What the Backyard Olympics does particularly well is combine physical activity with the social experience of competition in a controlled, kind setting. The rules are yours to set, which means you can design events where every child can succeed at something—and that's a gift worth giving.
1. Design the events together (the day before).
Let your child help choose and design the events. This ownership makes them more invested. Sample events: beanbag toss into a bucket, freeze dance, backwards walk race, longest jump, hula hoop spinning, balloon keep-up, egg-and-spoon walk, standing long jump.
2. Set up the venues.
Mark each event with a number sign. Set out the equipment. Walk through each event with your child so they understand the rules before the competition starts.
3. Open the Games.
The opening ceremony is half the magic. Carry the torch around the "stadium" (the yard), say a short opening speech ("Let the games begin!"), and have everyone dip their heads for a moment of silence. Then cheer.

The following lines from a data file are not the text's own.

/-!
Route: Refuters

DORMANT since 2026-08-22T21:43:40Z (reconciler: no traction for 5.7 d (last activity item-evidence-added at 2026-08-17T04:37:52Z); parked, not closed — `ledger route dormant route-QuantumAdvantage-Refuters --off` to reactivate) — unstaffed, not closed; items shared with open routes are served there. `ledger route dormant <id> --off` reactivates.

Route QuantumAdvantage/Refuters (realises idea card constructive-advantage-refuters: "who finds the
hard inputs?").
Thesis X_B (CONSTRUCTIVE quantum advantage, level L2 between route AvgCase's ∃D∀M and the summit's
∀M∃x): some language L ∈ BQP admits a BPP-constructive separation from BPP in the sense of
Chen–Jin–Santhanam–Williams (FOCS 2021, Def. 1, BPP-refuters, i.o. form): for every BPP language L''
there is a probabilistic polynomial-time refuter R which, on input 1^n, for infinitely many n
outputs with probability ≥ 2/3 a string x of length n in the symmetric difference L Δ L'' (an input
on which the BPP algorithm presenting L'' errs). The refuter may depend on L'' (equivalently on the
code of the refuted algorithm); quantifying over L'' ∈ BPP instead of over gap-everywhere PPT
machines is equivalent because such a machine errs on x iff x ∈ L Δ L(M).
It suffices to show X_B: a refuter against L'' := L would have to hit the empty set, so L ∉ BPP
(Assembly, one line, checked rc 0 in the planner sketch).
Lean (over existing decls, elaborates): ∃ L ∈ Literature.Computability.Cryptography.BQP, ∀ L'' ∈
Literature.Computability.Complexity.BPP, ∃ R : Literature.Computability.Complexity.RandAlg ℕ (List
Bool), R.IsPolyTime Computability.unaryEncodeNat id ∧ (∃ q : Polynomial ℕ, ∀ n, R.coinLen n = q.eval
n) ∧ ∃ᶠ n in Filter.atTop, (2:ℝ)/3 ≤ R.pr Computability.unaryEncodeNat n {x | x.length = n ∧ (x ∈ L
↔ x ∉ L'')}

Rationale: WHY THIS LINE. X_B strengthens S by asking WHO finds the hard inputs: refuters (Kabanets 2000;
Gutfreund–Shaltiel–Ta-Shma doi:10.1007/s00037-007-0235-8; Chen–Jin–Santhanam–Williams
arXiv:2203.14379 = CJSW21) stratify BQP ⊄ BPP into L3 (∃ samplable D ∀M: route AvgCase) ⇒ L2 (∀ BPP
algorithm ∃ efficient refuter: this route) ⇒ L1 (∀M ∃x: the summit). CJSW21 Thm 1 proves "separation
⇒ constructive separation" for NP, Σ_k, PP, ⊕P, PSPACE, EXP, NEXP, EXP^NP against P/ZPP/BPP, but its
engine (Thm 4: closure of the hard class under polynomially bounded ∃/∀, paddable complete sets;
GST-style self-reference) is unavailable for BQP — the quantum case is absent from print (read:
CJSW21 pp. 3–7, 18–22). Imported area: meta-complexity (refuters, padding/translation arguments,
abstract complexity à la Blum speed-up / Levin optimal search) + the tree's relativized BQP
diagonalization (OracleSeparationBQPBPP.lean, proved). The planner's analysis (NOTES.md §A–E) found
two engines and one obstruction that make the level L2 mathematically sharp:
(i) PINNING: if some language has randomized complexity 2^{Θ(n^a)} (upper bound via padLang a L ∈
BPP, lower bound via the 2^{⌈n^a/k⌉}-padded language ∉ BPP) then its all-paddings language {1^t 0 x
: x ∈ L} is BPP-constructively separated (enumerate-and-check in the affordable region, else the
k-padded language would be in BPP); with Shor, exponentially-pinned problems in BQP (ECDLP-type)
give X_B. (ii) PLANTING: hard samplable distributions WITH answers give refuters (the L3 ⇒ L2 step,
e.g. DLOGHalf with sampled exponent, RSA moduli with known factors). (iii) OBSTRUCTION:
worst-case-only, subexponential-per-instance, classically unverifiable hardness defeats both
engines, and an oracle world built from one hidden polylog-size Forrelation/Simon instance per level
plus a PSPACE-complete set plausibly has BQP^A ⊄ BPP^A with NO constructively separable BQP^A
language — so "S ⇒ X_B" should not relativize for BQP, unlike CJSW's classes.
RANKED CRUXES. rank 2 RefPinnedDichotomy (engine (i), new, provable; fails if the a.e./i.o. and
amplification bookkeeping hides a gap — the refuter must decide padLang-instances of length ≤ n^k+n
and the k-padded inputs must land in the affordable region, both checked on paper). rank 3
RefOracleNonCollapse (∃A: BQP^A ⊄ BPP^A ∧ ¬X_B^A; world (iii); fails if the BBBV extraction
"refuting the canonical P^A-simulator B_Q ⇒ locating a hidden section beyond the brute-force horizon
2^{√(j log n)}" breaks for machines aggregating small query weights over many levels, or if S ⇒ X_B
relativizes after all; note pinned worlds (full-size Simon) provably do NOT work, by rank 2
relativized). rank 4 RefAutoConstructive (S → X_B: would make the refuter level cost-free; fails
relativizingly if rank 3 holds, and no non-relativizing handle on BQP (complete languages, instance
checkers with classical verifier) is known). rank 5 RefFactConstructive (FACT ∉ BPP → FACT
constructively separated: is the hardness of factoring constructive? fails if worst-case factoring
hardness lives on sparse unsamplable integers: no NP-hardness for GST self-reference, and the
subexponential L[1/3] profile defeats engine (i)).
SUPPORT. RefImmuneWitness (per-language oracle non-collapse: a BQP^A ∖ BPP^A language whose members
cannot be generated; warm-up building the refuter-diagonalization over the tree's Raz–Tal machinery;
cf. immunity results of Spakowski–Thakur–Tripathi doi:10.1016/j.ic.2004.10.009, wanted acq-02096),
RefPlantedRefuter (engine (ii), one line of Chernoff), RefPadAllMemBQP (BQP closed under
all-paddings, via mem_PromiseBQP_of_polyTimeReducible), RefPinnedAdvantage (glue: (i)+closure ⇒ X_B
from an exponentially pinned BQP language), Target RefThesis, Assembly.
KILL CRITERIA. RefAutoConstructive PROVED ⇒ X_B ≡ S as a theorem: keep the theorem, close the route
as superseded-by-reformulation (its items migrate as support to AvgCase/Shor). RefPinnedDichotomy
REFUTED as typed ⇒ re-type once (the engine is robust on paper); refuted in substance ⇒ close.
RefOracleNonCollapse proved AND RefPinnedAdvantage's hypothesis shown to need more than S-strength
conjectures nobody believes ⇒ demote to "structure theory only" (dormant). X_B itself is never
staffed for unconditional proof (SeparationPrerequisites).
NOT DECOMPOSED YET. The card's C_witness (KPT/Buss witnessing in APC₁(α): "a feasible proof of S
extracts a refuter") — needs a bounded-arithmetic formalisation of quantum acceptance; deferred
until rank 2–3 settle. Uniform (code-reading, ∃R∀M) refuters over CplxMeta.UniversalMachine;
list- /η-refuters; the negation ¬X_B; ECDLP decision language and its BQP membership (would
instantiate RefPinnedAdvantage; cf. cards curves-are-born-generic, heights-obstruct-index-calculus).
NOVELTY/BARRIERS: see the dedicated sections (filed with --novelty/ --barriers). Sources:
arXiv:2203.14379, doi:10.1007/s00037-007-0235-8, doi:10.1109/focs57990.2023.00062,
doi:10.1007/s00037-025-00279-2, doi:10.1016/j.ic.2004.10.009, arXiv:quant-ph/9701001,
doi:10.1145/321386.321395, arXiv:1804.00640, arXiv:2204.02063, arXiv:2410.00499,
BernsteinVazirani1997, RazTal2022, Shor1997, BlumMicali1984, BogdanovTrevisan2006.

Novelty: NOVELTY (searched 2026-08-15 before claiming: `lit read arXiv:2203.14379` full text with grep
BQP|quantum|padd|speedup (0 hits for BQP/quantum: CJSW21 never treats quantum classes; Thm 1 scope =
NP, Σ_k P, PP, ⊕P, PSPACE, EXP, NEXP, EXP^NP; §6 = non-constructive NP languages under NE ≠ E); `lit
search --source crossref` for "constructive separations", "derandomization vs refutation", "immune
sets quantum complexity classes oracle BQP", "Spakowski Thakur Tripathi"; `lit galaxy search
"constructive separation" --star all` (28 rows, all noise); remote S2/OpenAlex/arXiv rate-limited or
down this session (429 / budget / SSL), local searchd reset — the card's own audit
(refuter-novelty-audit 2026-08-15) had already run 'constructive separation BQP', 'refuter quantum
advantage' with no hit; tree: no refuter/constructive-separation notion anywhere under Literature/
or Summits/QuantumAdvantage (grep)).
Nearest prior art: (1) Chen–Jin–Santhanam–Williams, Constructive separations and their consequences,
FOCS 2021 / TheoretiCS 2024 (arXiv:2203.14379, doi:10.1109/focs52979.2021.00069,
doi:10.46298/theoretics.24.3): Def. 1 (refuters), Thm 1/Thm 4 (automatic constructivisation for
classes closed under poly-bounded quantifiers), §6 (languages with no refuters) — the template; (2)
Gutfreund–Shaltiel–Ta-Shma cc 16 (2007) doi:10.1007/s00037-007-0235-8 and Dolev–Fandina–Gutfreund
2013 (code-reading refuters for NP, NEXP); (3) Chen–Tell–Williams FOCS 2023
doi:10.1109/focs57990.2023.00062 and van  [refs: 10.1109/focs52979.2021.00069, 10.46298/theoretics.24.3, 10.1007/s00037-007-0235-8, 10.1109/focs57990.2023.00062, 10.1007/s00037-025-00279-2, 10.1016/j.ic.2004.10.009, 10.1145/321386.321395, 2203.14379, 1804.00640, 2204.02063, 2410.00499, doi:10.1109/focs52979.2021.00069, doi:10.46298/theoretics.24.3, doi:10.1007/s00037-007-0235-8, doi:10.1109/focs57990.2023.00062, doi:10.1007/s00037-025-00279-2, d]

Barriers (technique_class: meta-complexity, refuters, relativizing, diagonalization): Literature.Barriers.QuantumAdvantage.SeparationPrerequisites: APPLIES in full to the target — X_B →
S (Assembly) → PP ⊄ BPP, P ≠ PP, P ≠ P^#P, P ≠ PSPACE (SeparationPrerequisites.of_facts with
BQP_subset_PP_holds); NOT evaded: X_B is never staffed for an unconditional proof; the route's
unconditional content is structural (RefPinnedDichotomy, RefPlantedRefuter, RefPadAllMemBQP, the
oracle items) and X_B is reached conditionally (RefPinnedAdvantage: an exponentially pinned BQP
language, e.g. ECDLP-type hardness; RefFactConstructive: Shor's hypothesis).
Literature.Barriers.QuantumAdvantage.Relativization: [Relativization.not_relativizes_summit_shape /
not_relativizes_either, from exists_oracle_BQPRel_subset_BPPRel_holds and
exists_oracle_BQPRel_not_subset_BPPRel_holds] APPLIES to any proof of X_B (PSPACE-complete A: X_B^A
false with S^A; Forrelation A: both true). For the IMPLICATION S → X_B (RefAutoConstructive) no
catalogued oracle separates the two sides (collapse worlds make it vacuous; the Raz–Tal/Simon worlds
are pinned, so X_B^A holds there by RefPinnedDichotomy relativized) — the route itself files the
missing oracle as RefOracleNonCollapse; if it lands, S → X_B needs non-relativizing technique and
the catalogue gains an entry ("constructivisation of quantum advantage does not relativize").
RefPinnedDichotomy and RefPlantedRefuter relativize and are consistent with every known world.
Literature.Barriers.QuantumAdvantage.Algebrization: [Algebrization.not_isAlgebrizingSep

History (route lifecycle, newest last):
- 2026-08-16T02:17:40Z · AUTO-CRUX: 1 conjecture-grade item(s) promoted to crux (RefPinnedAdvantage) — refuter vetting / tiering apply (operator:999:1362873)
- 2026-08-16T04:15:13Z · AUTO-CRUX (backfill): RefThesis — hypotheses of the deciding theorem that nothing in the route derives are cruxes (operator:999:1085951)
- 2026-08-22T21:43:40Z · DORMANT — reconciler: no traction for 5.7 d (last activity item-evidence-added at 2026-08-17T04:37:52Z); parked, not closed — `ledger route dormant route-QuantumAdvantage (operator:999:2261728)

sub-problem: QuantumAdvantage · status: dormant · opened planner-plancard-QuantumAdvantage-QuantumAdva-62ca8273-0 2026-08-15T11:00:25Z · rev 2 · ledger route-QuantumAdvantage-Refuters
GENERATED by the gate from the ledger (D-0016/17). Provers cite these decls: `theorem foo : Summit.QuantumAdvantage.QuantumAdvantage.Theses.Refuters.<Decl> := …` in Summits/QuantumAdvantage/QuantumAdvantage/Theorems/<Name>.lean.
-/

namespace Summit.QuantumAdvantage.QuantumAdvantage.Theses.Refuters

4. Compete event by event.
Move through each event in order. Record results on the scoring chart. For preschoolers, "results" can be anything: how many beanbags landed, how long they hula-hooped, how far they jumped. The number matters less than the measurement ritual.
5. Award medals after each event.
Present medals immediately after each event with ceremony. Let your child stand on a "podium" (a stable step stool or box). Play a few seconds of celebration music.
6. Hold a closing ceremony.
After all events, give out a final "overall" medal (everyone gets one), wave the flag, do a lap of honor around the yard, and officially declare the Games closed.
The opening ceremony torch is non-negotiable. Something about that tissue-paper flame transforms a backyard into a stadium in the imagination of a four-year-old, and nothing I've seen produces quite the same mixture of solemnity and excitement. Make the torch first, carry it last, and let your child feel, for five minutes, like an Olympic athlete.